1. Field
The present invention relates generally to controlling system capabilities and, more specifically, to using a "write once" method for securely and irrevocably changing selected capabilities of a device.
2. Description
Manufacturers of some electronic equipment, such as integrated circuits, microprocessors, network adapters, and computer systems, for example, often produce products with varying levels of capabilities or functions. Such disparate product versions may be produced as a result of marketing or legal concerns. For example, U.S. export law prohibits the exportation of certain technology that surpasses a defined level of processing performance or cryptographic security. In order to further the manufacturer's goals or to comply with the law, manufacturers use various techniques to enable certain capabilities for some versions of a product, but disable certain capabilities for other versions of the product. When the product may be manipulated or operated by software, the manufacturer may in some cases be able to enable or disable product capabilities via software controls or software configuration version updates. However, when the product by its nature may be manipulated only by hardware controls, version control becomes more complicated and difficult to manage.
In the example of cryptographic features of computer hardware devices, one requirement for developing exportable and non-exportable products that contain cryptographic capabilities is that the exportable product must not have certain capabilities that the non-exportable product does. For example, non-exportable products may implement Data Encryption Standard (DES) encryption using key lengths of 40, 56, 112, or 168 bits. However, exportable products may only implement key lengths of 40 bits for encryption. Given this restriction, a manufacturer might want to produce a product that can be configured to operate in either an exportable or a non-exportable mode. Furthermore, once the product is exported, it should not be possible to enable the non-exportable capabilities of the exported product. In this example, the product once exported should not be able to be configured to use key lengths of 56, 112, or 168 bits.

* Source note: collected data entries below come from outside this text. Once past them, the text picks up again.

/-- **STRATUM «bd»**: `#{uK_U ∈ Fix_γ : rank(red(u⁻¹γu) − 1) = 2} = #{M self-dual : γM = M ∧ ¬ (γ − 1)M ⊆ ϖM}` (`γ` normalised `v`-deep; NO-TRANSVECTION guard `hguard` on
residually unipotent elements of `U ∩ GL₃(𝒪)`). [cite: Rogawski1990, §4.9 p. 55] [cite: Kottwitz1986, §3] -/
theorem ncard_fixedBy_quotient_bd_eq_ncard_selfDual_fixed (σ : K →+* K) {ϖ : K} (hϖ : Valued.v ϖ = WithZero.exp (-1 : ℤ)) (H : Matrix (Fin 3) (Fin 3) K)
    (hL₀ : IsSelfDualLattice σ ϖ H (stdLattice K 3))
    (htrans : ∀ M : Submodule (Valued.integer K) (Fin 3 → K), IsSelfDualLattice σ ϖ H M → ∃ u : ↥(unitaryGroupOfForm σ H), M = mapGL ((u : ↥(unitaryGroupOfForm σ H)) : GL (Fin 3) K) (stdLattice K 3))
    (γ : ↥(unitaryGroupOfForm σ H)) (hdeep : ∀ a b, Valued.v (ϖ⁻¹ * (ϖ⁻¹ * ((((γ : ↥(unitaryGroupOfForm σ H)) : GL (Fin 3) K) : Matrix (Fin 3) (Fin 3) K) - 1) a b)) ≤ 1)
    (hguard : ∀ u : ↥(unitaryGroupOfForm σ H), ((u : ↥(unitaryGroupOfForm σ H)) : GL (Fin 3) K) ∈ glInt 3 K → IsNilpotent (redMat (((u : ↥(unitaryGroupOfForm σ H)) : GL (Fin 3) K) : Matrix (Fin 3) (Fin 3) K) - 1) → (redMat (((u : ↥(unitaryGroupOfForm σ H)) : GL (Fin 3) K) : Matrix (Fin 3) (Fin 3) K) - 1).rank ≠ 1) :
    {q : (↥(unitaryGroupOfForm σ H) ⧸ ((glInt 3 K).subgroupOf (unitaryGroupOfForm σ H))) | q ∈ MulAction.fixedBy (↥(unitaryGroupOfForm σ H) ⧸ ((glInt 3 K).subgroupOf (unitaryGroupOfForm σ H))) γ ∧ (redMat ((((q.out⁻¹ * γ * q.out) : ↥(unitaryGroupOfForm σ H)) : GL (Fin 3) K) : Matrix (Fin 3) (Fin 3) K) - 1).rank = 2}.ncard =
      {M : Submodule (Valued.integer K) (Fin 3 → K) | IsSelfDualLattice σ ϖ H M ∧ mapGL ((γ : ↥(unitaryGroupOfForm σ H)) : GL (Fin 3) K) M = M ∧ ¬ M.map ((Matrix.toLin' ((((γ : ↥(unitaryGroupOfForm σ H)) : GL (Fin 3) K) : Matrix (Fin 3) (Fin 3) K) - 1)).restrictScalars (Valued.integer K)) ≤ scaleLattice ϖ M}.ncard := by
  refine ncard_fixedBy_quotient_sep_eq_ncard_selfDual_fixed_sep σ ϖ H hL₀ htrans γ (fun u => (redMat (((u : ↥(unitaryGroupOfForm σ H)) : GL (Fin 3) K) : Matrix (Fin 3) (Fin 3) K) - 1).rank = 2)
    (fun M => ¬ M.map ((Matrix.toLin' ((((γ : ↥(unitaryGroupOfForm σ H)) : GL (Fin 3) K) : Matrix (Fin 3) (Fin 3) K) - 1)).restrictScalars (Valued.integer K)) ≤ scaleLattice ϖ M) ?_
  intro g hmem
  have hmem' : ((g : ↥(unitaryGroupOfForm σ H)) : GL (Fin 3) K)⁻¹ * ((γ : ↥(unitaryGroupOfForm σ H)) : GL (Fin 3) K) * ((g : ↥(unitaryGroupOfForm σ H)) : GL (Fin 3) K) ∈ glInt 3 K := hmem
  have e1 : (((g⁻¹ * γ * g : ↥(unitaryGroupOfForm σ H)) : GL (Fin 3) K) : Matrix (Fin 3) (Fin 3) K) = (((((g : ↥(unitaryGroupOfForm σ H)) : GL (Fin 3) K)⁻¹ * ((γ : ↥(unitaryGroupOfForm σ H)) : GL (Fin 3) K) * ((g : ↥(unitaryGroupOfForm σ H)) : GL (Fin 3) K) : GL (Fin 3) K)) : Matrix (Fin 3) (Fin 3) K) := rfl
  have h0 := rank_redMat_sub_one_eq_zero_iff_map_sub_one_le hϖ hmem'
  have hnil := redMat_sub_one_pow_eq_zero_of_vDeep hϖ hdeep hmem'
  have hlt : (redMat (((g⁻¹ * γ * g : ↥(unitaryGroupOfForm σ H)) : GL (Fin 3) K) : Matrix (Fin 3) (Fin 3) K) - 1).rank < 3 := by rw [e1]; exact rank_lt_of_isNilpotent ⟨3, hnil⟩ (by norm_num)
  have hne1 : (redMat (((g⁻¹ * γ * g : ↥(unitaryGroupOfForm σ H)) : GL (Fin 3) K) : Matrix (Fin 3) (Fin 3) K) - 1).rank ≠ 1 := hguard _ hmem (by rw [e1]; exact ⟨3, hnil⟩)
  rw [e1] at hne1 hlt ⊢
  constructor
  · intro h2 hlev; have h := h0.2 hlev; omega
  · intro hn; have h : (redMat (((((g : ↥(unitaryGroupOfForm σ H)) : GL (Fin 3) K)⁻¹ * ((γ : ↥(unitaryGroupOfForm σ H)) : GL (Fin 3) K) * ((g : ↥(unitaryGroupOfForm σ H)) : GL (Fin 3) K) : GL (Fin 3) K)) : Matrix (Fin 3) (Fin 3) K) - 1).rank ≠ 0 := fun h => hn (h0.1 h); omega
open LiouvilleNumber
open scoped Nat
open Summit.Schanuel.Schanuel.Theorems.RootDecomp1KDegreeLadder
open Summit.Schanuel.Schanuel.Theorems.RootDecomp1KXLinear (aeval_ratCast)
open Summit.Schanuel.Schanuel.Theorems.RootDecomp1KXTop
open Summit.Schanuel.Schanuel.Theorems.RootDecomp1KXAll
open Summit.Schanuel.Schanuel.Theorems.RootDecomp1KLevelFinite
open Summit.Schanuel.Schanuel.Theorems.RootDecomp1KIntegrality (DomZero rat_den_dvd_leadingCoeff GaussAt
  gaussAt_xPolyP_iff thinFibreAt_of_gaussAt)
open Summit.Schanuel.Schanuel.Theorems.RootDecomp1KHeightGrading (BddLevelEmpty bddLevelEmpty_iff_levelFinite)
open Summit.Schanuel.Schanuel.Theorems.RootDecomp1KCubicDescent (xDisc)
open Literature.NumberTheory.DiophantineGeometry (valuation_eq_one_of_mul_eq_one)

/-- [datum] the `x`-DISCRIMINANT of a presentation `c`: `Δ(c) = c₁² − 4·c₀·c₂ ∈ ℤ[Y]` — the tree's INTRINSIC
`xDisc` (node 20) read on `xPolyP 2 c` (`xDisc_xPolyP_two`): COMPUTED FROM THE COEFFICIENTS, no per-member datum. -/
def pDisc (c : ℕ → ℤ[X]) : ℤ[X] := c 1 ^ 2 - 4 * c 0 * c 2

/-- `xDisc (xPolyP 2 c) = pDisc c` — the tree's intrinsic `x`-discriminant of the presentation. -/
theorem xDisc_xPolyP_two (c : ℕ → ℤ[X]) : xDisc (xPolyP 2 c) = pDisc c := by
  rw [xDisc, pDisc, xCoeff_xPolyP, xCoeff_xPolyP, xCoeff_xPolyP, if_pos (by norm_num), if_pos (by norm_num),
    if_pos (by norm_num)]

/-- `bev (xPolyP 2 c) x y = c₀(y) + x·c₁(y) + x²·c₂(y)`. -/
theorem bev_xPolyP_two (c : ℕ → ℤ[X]) (x y : ℝ) :
    bev (xPolyP 2 c) x y = aeval y (c 0) + x * aeval y (c 1) + x ^ 2 * aeval y (c 2) := by
  rw [bev_xPolyP]
  simp only [Finset.sum_range_succ, Finset.sum_range_zero, pow_zero, one_mul, zero_add, pow_one]

/-- the RATIONAL identity at a rational point of `xPolyP 2 c`. -/
theorem ratEq_of_bev_two {c : ℕ → ℤ[X]} {ξ r : ℚ} (h : bev (xPolyP 2 c) ξ r = 0) :
    aeval r (c 0) + ξ * aeval r (c 1) + ξ ^ 2 * aeval r (c 2) = 0 := by
  have h1 : (((aeval r (c 0) + ξ * aeval r (c 1) + ξ ^ 2 * aeval r (c 2) : ℚ)) : ℝ) = bev (xPolyP 2 c) ξ r := by
    rw [bev_xPolyP_two]; push_cast; rw [aeval_ratCast (c 0) r, aeval_ratCast (c 1) r, aeval_ratCast (c 2) r]
  exact_mod_cast h1.trans h

/-- **COMPLETING THE SQUARE**: at a rational point, `u := 2c₂(r)ξ + c₁(r)` satisfies `u² = Δ(r)`. -/
theorem sq_eq_aeval_pDisc {c : ℕ → ℤ[X]} {ξ r : ℚ}
    (h : aeval r (c 0) + ξ * aeval r (c 1) + ξ ^ 2 * aeval r (c 2) = 0) :
    (2 * aeval r (c 2) * ξ + aeval r (c 1)) ^ 2 = aeval r (pDisc c) := by
  simp only [pDisc, map_sub, map_mul, map_pow, map_ofNat]
  linear_combination (4 * aeval r (c 2)) * h

/-- **INTEGRALITY OF ORDINATES OVER DYADIC ABSCISSAE, under dominance of `c₀` (any `x`-degree `k`)**: if
`Σ_{j ≤ k} ξ^j c_j(r) = 0` with `den ξ = 2^t`, then `den r ∣ 2^{k t}·lc(c₀)` — Gauss's lemma on the cleared integer
polynomial `Σ_j num(ξ)^j 2^{(k−j)t} c_j(Y)`, whose leading coefficient `2^{kt}·lc(c₀)` does not see `num(ξ)`
(node 15's `den_dvd_of_level` is the case `ξ = s_N`). -/
theorem den_dvd_of_dyadic (k : ℕ) (c : ℕ → ℤ[X]) (hdom : DomZero k c) (h0 : c 0 ≠ 0) {ξ r : ℚ} {t : ℕ}
    (hξ : ξ.den = 2 ^ t) (hP : ∑ j ∈ Finset.range (k + 1), ξ ^ j * aeval r (c j) = 0) :
    (r.den : ℤ) ∣ 2 ^ (k * t) * (c 0).leadingCoeff := by
  set Q : ℤ[X] := ∑ j ∈ Finset.range (k + 1), C (ξ.num ^ j * 2 ^ ((k - j) * t)) * c j with hQ_def
  -- `ξ · 2^t = num(ξ)`
  have hx : ξ * 2 ^ t = ξ.num := by
    have := Rat.mul_den_eq_num ξ
    rw [hξ] at this
    exact_mod_cast this
  -- `aeval r Q = 2^{kt} · Σ ξ^j c_j(r) = 0`
  have hQr : aeval r Q = 0 := by
    have key : aeval r Q = 2 ^ (k * t) * ∑ j ∈ Finset.range (k + 1), ξ ^ j * aeval r (c j) := by
      rw [hQ_def, map_sum, Finset.mul_sum]
      refine Finset.sum_congr rfl fun j hj => ?_
      have hjk : j ≤ k := by have := Finset.mem_range.mp hj; omega
      have hpow : (2 : ℚ) ^ (k * t) = 2 ^ ((k - j) * t) * (2 ^ t) ^ j := by
        rw [← pow_mul, ← pow_add]; congr 1
        have : (k - j) * t + t * j = k * t := by rw [mul_comm t j, ← add_mul, Nat.sub_add_cancel hjk]
        omega
      rw [map_mul, eq_intCast, map_intCast]
      push_cast
      rw [← hx, hpow]
      ring
    rw [key, hP, mul_zero]
  -- the leading coefficient of `Q` is `2^{kt}·lc(c₀)`
  have hlcQ : Q.leadingCoeff = 2 ^ (k * t) * (c 0).leadingCoeff := by
    rw [hQ_def, Finset.sum_range_succ']
    simp only [pow_zero, one_mul, Nat.sub_zero]
    have hdeg0 : (C ((2 : ℤ) ^ (k * t)) * c 0).degree = (c 0).degree := degree_C_mul (pow_ne_zero _ two_ne_zero)
    have hlt : (∑ j ∈ Finset.range k, C (ξ.num ^ (j + 1) * 2 ^ ((k - (j + 1)) * t)) * c (j + 1)).degree <
        (C ((2 : ℤ) ^ (k * t)) * c 0).degree := by
      rw [hdeg0]
      refine lt_of_le_of_lt (degree_sum_le _ _) ?_
      rw [Finset.sup_lt_iff (bot_lt_iff_ne_bot.mpr (degree_ne_bot.mpr h0))]
      intro j hj
      have hjk : j + 1 ≤ k := by have := Finset.mem_range.mp hj; omega
      refine lt_of_le_of_lt (degree_mul_le _ _) ?_
      refine lt_of_le_of_lt (add_le_add degree_C_le le_rfl) ?_
      rw [zero_add, degree_eq_natDegree h0]
      by_cases hcj : c (j + 1) = 0
      · rw [hcj, degree_zero]; exact WithBot.bot_lt_coe _
      · rw [degree_eq_natDegree hcj]
        exact_mod_cast hdom (j + 1) (by omega) hjk
    rw [leadingCoeff_add_of_degree_lt hlt, leadingCoeff_mul, leadingCoeff_C]
  exact hlcQ ▸ rat_den_dvd_leadingCoeff Q r hQr

/-- [datum] the finite set of «bad» finite places `T(m) = {v : v(2) ≠ 1} ∪ {v : v(m) ≠ 1}` of `ℚ` (the primes of `2m`). -/
def badT (m : ℤ) : Set (HeightOneSpectrum (𝓞 ℚ)) :=
  {v | v.valuation ℚ (2 : ℚ) ≠ 1} ∪ {v | v.valuation ℚ (m : ℚ) ≠ 1}

/-- `T(m)` is finite for `m ≠ 0`. -/
theorem badT_finite {m : ℤ} (hm : m ≠ 0) : (badT m).Finite :=
  (setOf_valuation_ne_one_finite two_ne_zero).union
    (setOf_valuation_ne_one_finite (by exact_mod_cast hm : (m : ℚ) ≠ 0))

/-- an integer is integral at every finite place of `ℚ` (Mathlib's `valuation_le_one` on `𝓞 ℚ`). -/
private theorem valuation_intCast_le_one_rat (v : HeightOneSpectrum (𝓞 ℚ)) (n : ℤ) : v.valuation ℚ (n : ℚ) ≤ 1 := by
  rw [show (n : ℚ) = algebraMap (𝓞 ℚ) ℚ n by simp]
  exact v.valuation_le_one _

/-- **denominator control ⇒ integrality**: `den r ∣ M` with `v(M) = 1` gives `v(r) ≤ 1`. -/
theorem valuation_le_one_of_den_dvd (v : HeightOneSpectrum (𝓞 ℚ)) {r : ℚ} {M : ℤ}
    (hM : v.valuation ℚ (M : ℚ) = 1) (h : (r.den : ℤ) ∣ M) : v.valuation ℚ r ≤ 1 := by
  obtain ⟨q, hq⟩ := h
  have hden : v.valuation ℚ ((r.den : ℤ) : ℚ) = 1 := by
    have h1 : v.valuation ℚ (((r.den : ℤ) : ℚ) * (q : ℚ)) = 1 := by
      rw [← hM, hq]; push_cast; rfl
    exact (valuation_eq_one_of_mul_eq_one (v.valuation ℚ) (valuation_intCast_le_one_rat v _)
      (valuation_intCast_le_one_rat v q) h1).1
  have hden' : v.valuation ℚ (r.den : ℚ) = 1 := by exact_mod_cast hden
  conv_lhs => rw [← Rat.num_div_den r]
  rw [map_div₀, hden', div_one]
  exact valuation_intCast_le_one_rat v r.num

/-- outside `T(m)`: `v(2) = 1` and `v(m) = 1`. -/
theorem val_eq_one_of_not_mem_badT {m : ℤ} {v : HeightOneSpectrum (𝓞 ℚ)} (hv : v ∉ badT m) :
    v.valuation ℚ (2 : ℚ) = 1 ∧ v.valuation ℚ (m : ℚ) = 1 := by
  simp only [badT, Set.mem_union, Set.mem_setOf_eq, not_or, not_not] at hv
  exact hv

/-- **a DYADIC rational is `T(m)`-integral** (`2 ∈ T(m)`). -/
theorem mem_integer_of_isDyadic (m : ℤ) {ξ : ℚ} (hξ : IsDyadic ξ) : ξ ∈ (badT m).integer ℚ := by
  obtain ⟨t, ht⟩ := hξ
  intro v hv
  refine valuation_le_one_of_den_dvd v (M := 2 ^ t) ?_ (by rw [ht]; push_cast; rfl)
  push_cast
  rw [map_pow, (val_eq_one_of_not_mem_badT hv).1, one_pow]

/-- dominance with `k ≥ 1` forces `deg c₀ ≥ 1`, in particular `c₀ ≠ 0`. -/
theorem ne_zero_of_domZero {k : ℕ} {c : ℕ → ℤ[X]} (hk : 1 ≤ k) (hdom : DomZero k c) : c 0 ≠ 0 := fun h0 => by
  have := hdom 1 le_rfl hk
  rw [h0, natDegree_zero] at this
  exact Nat.not_lt_zero _ this

/-- **ORDINATES OVER DYADIC ABSCISSAE ARE `T(lc c₀)`-INTEGRAL** on a dominant pair of `x`-degree 2. -/
theorem ordinate_mem_integer {c : ℕ → ℤ[X]} (hdom : DomZero 2 c) {ξ r : ℚ} (hξ : IsDyadic ξ)
    (h : aeval r (c 0) + ξ * aeval r (c 1) + ξ ^ 2 * aeval r (c 2) = 0) :
    r ∈ (badT (c 0).leadingCoeff).integer ℚ := by
  obtain ⟨t, ht⟩ := hξ
  have hsum : ∑ j ∈ Finset.range (2 + 1), ξ ^ j * aeval r (c j) = 0 := by
    simp only [Finset.sum_range_succ, Finset.sum_range_zero, pow_zero, one_mul, zero_add, pow_one]
    linear_combination h
  have hdvd := den_dvd_of_dyadic 2 c hdom (ne_zero_of_domZero (by norm_num) hdom) ht hsum
  intro v hv
  obtain ⟨h2, hm⟩ := val_eq_one_of_not_mem_badT hv
  refine valuation_le_one_of_den_dvd v ?_ hdvd
  push_cast
  rw [map_mul, map_pow, h2, hm, one_pow, one_mul]

/-- **SEPARABILITY OF `Δ` EXCLUDES A DEGENERATE FIBRE**: if `Δ = c₁² − 4c₀c₂` is separable over `ℚ` then at NO
rational `r` do `c₀(r), c₁(r), c₂(r)` all vanish (else `(Y − r)² ∣ Δ`), so the fibre polynomial in `x` is non-zero. -/
theorem fibrePoly_ne_zero {c : ℕ → ℤ[X]} (hsep : ((pDisc c).map (Int.castRingHom ℚ)).Separable) (r : ℚ) :
    C (aeval r (c 2)) * X ^ 2 + C (aeval r (c 1)) * X + C (aeval r (c 0)) ≠ (0 : ℚ[X]) := by
  intro h0
  have h2 : aeval r (c 2) = 0 := by
    have h := congrArg (fun p : ℚ[X] => p.coeff 2) h0
    simp only [coeff_add, coeff_C_mul, coeff_X_pow, coeff_X, coeff_C, coeff_zero] at h
    norm_num at h
    exact h
  have h1 : aeval r (c 1) = 0 := by
    have h := congrArg (fun p : ℚ[X] => p.coeff 1) h0
    simp only [coeff_add, coeff_C_mul, coeff_X_pow, coeff_X, coeff_C, coeff_zero] at h
    norm_num at h
    exact h
  have h0' : aeval r (c 0) = 0 := by
    have h := congrArg (fun p : ℚ[X] => p.coeff 0) h0
    simp only [coeff_add, coeff_C_mul, coeff_X_pow, coeff_X, coeff_C, coeff_zero] at h
    norm_num at h
    exact h
  set g := Int.castRingHom ℚ with hg
  have hroot : ∀ p : ℤ[X], aeval r p = 0 → X - C r ∣ p.map g := fun p hp => by
    rw [dvd_iff_isRoot, IsRoot.def, eval_map, hg, ← algebraMap_int_eq, ← aeval_def]
    exact hp
  have hmap : (pDisc c).map g = (c 1).map g ^ 2 - 4 * (c 0).map g * (c 2).map g := by
    simp only [pDisc, ← coe_mapRingHom, map_sub, map_mul, map_pow, map_ofNat]
  have hsq : (X - C r) * (X - C r) ∣ (pDisc c).map g := by
    rw [hmap, pow_two]
    exact dvd_sub (mul_dvd_mul (hroot _ h1) (hroot _ h1))
      (mul_dvd_mul (dvd_mul_of_dvd_right (hroot _ h0') _) (hroot _ h2))
  exact not_isUnit_X_sub_C r (hsep.squarefree _ hsq)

In many instances, to control the cost of design and manufacturing efforts for such products, the manufacturer should be able to delay configuration of the product to exportable mode or other reduced capability until the very latest stages of the manufacturing process. Therefore, it should be possible to change the product to an exportable mode or other reduced capability at minimum cost as late as possible, but while still making it extremely difficult or impossible for another party to enable the disabled capabilities at a later point in time.
Presently, several methods are used to handle this configuration problem. A basic approach is to provide two separate designs of the product, one for export or reduced capability, and one for domestic use or full capability. However, this means that an a priori knowledge of product demand for each design is required in order to control the product inventory by the manufacturer. Also, if the product fits into a larger system, original equipment manufacturers (OEMs) that use the product must also know the demand for their systems in the U.S. and abroad. Additionally, the manufacturer has the overhead and configuration management issues of supporting two different versions of the product. Clearly, this approach has disadvantages. In addition, due to the global manufacturing process, often the non-exportable products are exported, and then brought back into the country of origin. In this case, managing multiple inventories across countries becomes even more complicated.
In another approach, the manufacturer can delay the decision on configuring the product by incorporating an electronic fuse in the product. An electronic fuse may be, for example, a wire in the product that can be broken by applying a high voltage or high current. Internally, the product may check the status of current flow through the wire to determine the valid operational capabilities of the product. Thus, with the use of specialized tools, the electronic fuse may be blown to create an exportable product. However, this approach still presents problems for an OEM who wants to include the product in a system design and still delay the decision on whether to export the system or sell the system domestically. With the increasing globalization of system manufacturing sites, this approach in many cases is unacceptable. Additionally, the electronic fuses are fairly expensive to implement in silicon.
In yet another approach, one or more pins of the hardware product may be selectively bonded such that when the pin is bonded, a logic value (e.g., a 0 or a 1) can be applied to enable the product to be used in a full capability mode. However, if the pin is not bonded, the predetermined value cannot be applied to it, and therefore, it can be operated in exportable or reduced capability mode only. Again, this approach requires action on the part of the manufacturer fairly early in the manufacturing process to ensure correct bonding attributes.
Therefore, there is a need for a configuration technique to overcome these and other disadvantages of the prior art.